Prior to developing Powerless, Ben Queen worked on the quickly-cancelled and long forgotten science fiction legal drama Century City. Though ultimately unsuccessful at finding an audience, its basic premise was nevertheless inspired, viewing a fictitious world not too unlike our own through the narrow lens of a specific profession. I recall seeing the first commercials for such; they immediately set my mind racing as to how the same formula could be similarly utilized to great effect with other worlds, other vocations. Quickly I began dreaming of one day seeing a show set in the Daily Planet or the Metropolis Special Crimes Unit, following the everyday denizens of the DC Universe as the never-ending battles between superheroes and villains rage on just off-screen. Even despite my tepid reception of Gotham, which was seemingly everything I’d wanted, I nevertheless held a great deal of hope for Powerless, particularly with each new announcement leading up to its eventual premier.
NBC had the perfect pedigree for a smart, superhero comedy with a strong focus on characters. Even in the era of Marvel’s Netflix series and The Arrowverse on the CW, the highwater mark of superheroes on television remains the season one of Heroes and the entire run of Chuck, back-to-back “must see TV” from the peacock. Concurrent to such, NBC began greenlighting a slate of sharp dramedies that would mostly prove themselves above the intelligence of American audiences. Though an adaptation of The Office proved popular, its sister series Parks and Recreation never found the same fanfare, and the best of the bunch, Community, remained a cult classic for all six seasons (#andamovie). But I’d have gladly been Powerless’ sole viewer for a single half-season run were it written with the same emotional weight, fully fleshed-out characters, and cleaver metafictional devises as its broadcast brethren. The casting of Danny Pudi, Community’s fan-favorite character Abed Nadir, definitely gave indication that NBC did indeed have every intention of drawing upon this legacy with Powerless, promising to deliver Dunder Mifflin were it owned by Wayne Industries.
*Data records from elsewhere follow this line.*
/-- **THE CHART REGIME** at radius `R` with `X = 2R+3 ≤ 45M`, `X₂ = 2R+2 ≤ 45M`, `η = ε∕M²`, `ε′ = 2η`, under `10¹⁶·c·ε ≤ 1` (`c ≥ 1`; in use `c = (card n + 1)(C_J + 1)`):
the three hypotheses of `cube_landau_chart` and the sup currency `128·4³·X·ε′ ≤ 737280·ε∕M`. [folklore] -/
theorem regime_chart {M ε c cn X X₂ : ℝ} (hM : 1 ≤ M) (hε : 0 < ε) (hc : 1 ≤ c) (hcn1 : 1 ≤ cn) (hcnc : cn ≤ c) (hsmall : 10 ^ 16 * c * ε ≤ 1)
    (hX : X ≤ 45 * M) (hX1 : 1 ≤ X) (hX₂ : X₂ ≤ 45 * M) (hX₂0 : 0 ≤ X₂) :
    ε / M ^ 2 + 8 * (Real.pi / 2 * (3 * X₂ * (ε / M ^ 2))) * (Real.exp (4 * (Real.pi / 2 * (3 * X₂ * (ε / M ^ 2)))) - 1) ≤ 2 * (ε / M ^ 2) ∧
    576 * (64 * ((4 : ℕ) : ℝ) ^ 3 * X) ^ 2 * (2 * (ε / M ^ 2)) ≤ 1 ∧
    cn * (1 + 2 * ((4 : ℕ) : ℝ) * X) * (256 * ((4 : ℕ) : ℝ) ^ 3 * X * (2 * (ε / M ^ 2))) ≤ 1 / 2 ∧
    128 * ((4 : ℕ) : ℝ) ^ 3 * X * (2 * (ε / M ^ 2)) ≤ 737280 * ε / M := by
  have hM0 : 0 < M := by linarith
  have hM2 : 0 < M ^ 2 := by positivity
  have hεc : ε ≤ 1 / 10 ^ 16 := by
    rw [le_div_iff₀ (by norm_num : (0:ℝ) < 10 ^ 16)]
    nlinarith
  have hεcn : cn * ε ≤ 1 / 10 ^ 16 := by
    rw [le_div_iff₀ (by norm_num : (0:ℝ) < 10 ^ 16)]
    nlinarith [mul_le_mul_of_nonneg_right hcnc hε.le]
  set η : ℝ := ε / M ^ 2 with hηdef
  have hη0 : 0 < η := by positivity
  have hηε : η ≤ ε := by rw [hηdef]; exact div_le_self hε.le (one_le_pow₀ hM)
  have hXη : X * η ≤ 45 * ε / M := by
    calc X * η ≤ 45 * M * η := mul_le_mul_of_nonneg_right hX hη0.le
      _ = 45 * ε / M := by rw [hηdef]; field_simp
  have hX₂η : X₂ * η ≤ 45 * ε / M := by
    calc X₂ * η ≤ 45 * M * η := mul_le_mul_of_nonneg_right hX₂ hη0.le
      _ = 45 * ε / M := by rw [hηdef]; field_simp
  have hεM : ε / M ≤ ε := div_le_self hε.le hM
  have hX2η : X ^ 2 * η ≤ 2025 * ε := by
    calc X ^ 2 * η ≤ (45 * M) ^ 2 * η := mul_le_mul_of_nonneg_right (pow_le_pow_left₀ (by linarith) hX 2) hη0.le
      _ = 2025 * ε := by rw [hηdef]; field_simp; ring
  refine ⟨?_, ?_, ?_, ?_⟩
  · -- (c1): `b₀ ≤ 270 ε/M ≤ 270 ε`, `4b₀ ≤ 1`, `8b₀(e^{4b₀}−1) ≤ 64b₀² ≤ η`
    set b₀ : ℝ := Real.pi / 2 * (3 * X₂ * η) with hb₀
    have hb₀0 : 0 ≤ b₀ := by positivity
    have hpi : Real.pi / 2 ≤ 2 := by linarith [Real.pi_le_four]
    have hb₀le : b₀ ≤ 270 * ε / M := by
      calc b₀ ≤ 2 * (3 * X₂ * η) := mul_le_mul_of_nonneg_right hpi (by positivity)
        _ = 6 * (X₂ * η) := by ring
        _ ≤ 6 * (45 * ε / M) := by linarith
        _ = 270 * ε / M := by ring
    have hb₀le' : b₀ ≤ 270 * ε := hb₀le.trans (by
      have := mul_le_mul_of_nonneg_left hεM (by norm_num : (0:ℝ) ≤ 270)
      linarith [show 270 * ε / M = 270 * (ε / M) by ring])
    have h4b : 4 * b₀ ≤ 1 := by nlinarith
    have hexp : Real.exp (4 * b₀) - 1 ≤ 2 * (4 * b₀) := exp_sub_one_le _ (by positivity) h4b
    have hsq : 8 * b₀ * (Real.exp (4 * b₀) - 1) ≤ 64 * b₀ ^ 2 := by nlinarith
    have hb₀sq : 64 * b₀ ^ 2 ≤ η := by
      have h1 : b₀ ^ 2 ≤ (270 * ε / M) ^ 2 := pow_le_pow_left₀ hb₀0 hb₀le 2
      have h2 : 64 * (270 * ε / M) ^ 2 = (4665600 * ε) * (ε / M ^ 2) := by field_simp; ring
      have h3 : (4665600 * ε) * (ε / M ^ 2) ≤ 1 * (ε / M ^ 2) := mul_le_mul_of_nonneg_right (by nlinarith) hη0.le
      rw [hηdef]; linarith
    linarith
  · -- (c2)
    push_cast
    have : 576 * (64 * (4 : ℝ) ^ 3 * X) ^ 2 * (2 * η) = 19327352832 * (X ^ 2 * η) := by ring
    rw [this]; nlinarith
  · -- (c3)
    push_cast
    have h1 : (1 + 2 * (4 : ℝ) * X) ≤ 9 * X := by linarith
    have h2 : cn * (1 + 2 * (4 : ℝ) * X) * (256 * (4 : ℝ) ^ 3 * X * (2 * η)) ≤ cn * (9 * X) * (256 * (4 : ℝ) ^ 3 * X * (2 * η)) :=
      mul_le_mul_of_nonneg_right (mul_le_mul_of_nonneg_left h1 (by linarith)) (by positivity)
    have h3 : cn * (9 * X) * (256 * (4 : ℝ) ^ 3 * X * (2 * η)) = 294912 * cn * (X ^ 2 * η) := by ring
    rw [h3] at h2
    have h4 : 294912 * cn * (X ^ 2 * η) ≤ 294912 * cn * (2025 * ε) := mul_le_mul_of_nonneg_left hX2η (by positivity)
    nlinarith
  · -- (c4)
    push_cast
    calc 128 * (4 : ℝ) ^ 3 * X * (2 * η) = 16384 * (X * η) := by ring
      _ ≤ 16384 * (45 * ε / M) := by linarith
      _ = 737280 * ε / M := by ring
import Summits.BirchSwinnertonDyer.BirchSwinnertonDyer.Theorems.Rank2ObservatoryCubicFieldR82105
import Summits.BirchSwinnertonDyer.BirchSwinnertonDyer.Theorems.Rank2Observatory2DescLinGens
import HarnessLib

/-!
# BirchSwinnertonDyer — rank ≥ 2 observatory: prime elements of the cubic field of `-23 + 55 * X - 16 * X ^ 2 + X ^ 3` (generator addendum `R82105 C1a`)

HONEST FRAMING: per-curve certified theorems and census instruments; no claim on BSD in rank ≥ 2.

Per-FIELD addendum of the KERNEL-2DESC instrument (design `b2b-bsdr2-cert-3/KERNEL-2DESC.md` §9d) for the cubic
field `K = ℚ(α)`, `α` a root of `-23 + 55 * X - 16 * X ^ 2 + X ^ 3` (`Δ = 82105`, `𝓞_K` a PID; file `Rank2ObservatoryCubicFieldR82105`):
for 2 elements `e = c₀ + c₁α + c₂α² = lin aeval_α c₀ c₁ c₂` it certifies the norm (`MonicCubic.normForm`,
`norm_lin_eq`) and primality (norm `±p`, or norm `±p^f` with the residue certificate of `lin_prime_of_pow`);
(totally real field: the signs at the three real places are certified inline per curve). These elements generate the primes
dividing `F′(θ)` for the census curves with this `2`-division field, `N < 5·10⁵` (data: kit job `j130842` + second
implementation `percurve/identities3r.py`); the per-curve files `Rank2Observatory<label>TwoDescRankTwo.lean`
reference them by name (`e_<c₀>_<c₁>_<c₂>_norm|prime`, `m` = minus). Generated by
`percurve/gen_addendum4.py`. Sorry-free; axioms `propext`, `Classical.choice`, `Quot.sound`.
[cite: Marcus2018, Ch. 3, Thm. 22] [cite: Cassels1991LecturesEllipticCurves, §15]
-/

-- single-conjunct summit: `Summit.BirchSwinnertonDyer.BirchSwinnertonDyer.…` repeats the name by design
set_option linter.dupNamespace false

noncomputable section

open scoped NumberField

open Literature.NumberTheory.NumberFields Polynomial NumberField

namespace Summit.BirchSwinnertonDyer.BirchSwinnertonDyer.Rank2Observatory.TwoDescCubic.FieldR82105

/-- `N(4 - α) = 5` (a prime above `5`, residue degree `1`; first met at `328420a1`). [folklore] -/
theorem e_4_m1_0_norm : Algebra.norm ℚ ((lin aeval_α 4 (-1) 0 : 𝓞 (CubicField (-16) 55 (-23))) : (CubicField (-16) 55 (-23))) = ((5 : ℤ) : ℚ) :=
  norm_lin_eq irreducible aeval_α finrank_eq 4 (-1) 0 (by norm_num [MonicCubic.normForm])

/-- `4 - α` is prime (norm `±5`). [cite: Marcus2018, Ch. 3, Thm. 22] -/
theorem e_4_m1_0_prime : Prime (lin aeval_α 4 (-1) 0 : 𝓞 (CubicField (-16) 55 (-23))) :=
  lin_prime_of_prime irreducible aeval_α finrank_eq 4 (-1) 0 (n := 5)
    (by norm_num [MonicCubic.normForm]) (by norm_num)

/-- `N(-15 + 57 * α - 5 * α ^ 2) = -16421` (a prime above `16421`, residue degree `1`; first met at `328420a1`). [folklore] -/
theorem e_m15_57_m5_norm : Algebra.norm ℚ ((lin aeval_α (-15) 57 (-5) : 𝓞 (CubicField (-16) 55 (-23))) : (CubicField (-16) 55 (-23))) = ((-16421 : ℤ) : ℚ) :=
  norm_lin_eq irreducible aeval_α finrank_eq (-15) 57 (-5) (by norm_num [MonicCubic.normForm])

/-- `-15 + 57 * α - 5 * α ^ 2` is prime (norm `±16421`). [cite: Marcus2018, Ch. 3, Thm. 22] -/
theorem e_m15_57_m5_prime : Prime (lin aeval_α (-15) 57 (-5) : 𝓞 (CubicField (-16) 55 (-23))) :=
  lin_prime_of_prime irreducible aeval_α finrank_eq (-15) 57 (-5) (n := -16421)
    (by norm_num [MonicCubic.normForm]) (by norm_num)

end Summit.BirchSwinnertonDyer.BirchSwinnertonDyer.Rank2Observatory.TwoDescCubic.FieldR82105

end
Unfortunately, Powerless’ pilot suggests the series to be far more populist in its appeal than its predecessors. As such, it lacks subtlety, with its visual and sonic motifs one small step above a multi-cam laugh track to some Chuck Lorre travesty. Worse, as a cape opera, this descends directly into camp – and not even the self-aware camp of the ’66 Batman series that allowed the later to become such an enduring pop art masterpiece (through apropos for getting Adam West to make a vocal cameo). That is to say, far too many shots linger on the crude costumes and shoddy, subpar special effect work. It robs the world of the very verisimilitude necessary for the characters inhabiting it to likewise be believable. While Pawnee and Greendale could oftentimes prove ridiculous settings, even to extremes at time, the conceit that they existed in our real world allowed their exaggerated qualities to be part of the humor. Like the characters that inhabited them, they sat precariously on the precipice of plausibility and absurdity. Contra Charm City (presumably the DC equivalent of Baltimore, not far from my old stomping grounds), the fantastical nature of which requires that the screenwriters treat the setting straight-faced; the audience should never be laughing at the world, but at the characters and their circumstances in it.
Similarly telling, seasoned actors such as Pudi and co-star Alan Tudyk, who’ve proven their range elsewhere, are fall flat throughout the episode, suggesting some failure on the script or direction, rather than their comedic timing. Tudyk, even confined to motion-capture for a computer-generated character, took only minutes in the recent Rogue One to steal the show from the rest of the ensemble cast, delivering some of the Saga’s best comedic moments. Here, he’s a more one-dimensional and one-note David Brent, albeit searching for validation from Bruce Wayne instead of his employees. But because he’s not believable as a character, the cringeworthiness that came from Brent or Michael Scott being reminiscent of the audience’s actual bad bosses is entirely lost. Worse off is Pudi, whose Teddy is given much screen time but little characterization. Instead, the focus was squarely on Vanessa Hudgen’s Emily Locke, our sickeningly saccharin pantsuited protagonist. It’s entirely understandable why her employees immediately dislike her, but while this creates credulity, it rarely helps to have a main character with which viewers can’t connect.
With rare exceptions, such as Lost, pilot episodes are notoriously awful, and rarely accurate indicators as to the quality of a series going forward. Parks and Recreation was nigh unwatchable for its first season, and I often exhort friends to power through the first thirteen episodes of Community, as the show failed to find its niche till returning from its first hiatus. Even so, Powerless’ pilot holds less promise, but if it focuses its comedic efforts on characters which we come to care about, keeping the capes and cowls as mere window dressing, it might prove worth watching.
I’ll give it this though: best title-sequence ever!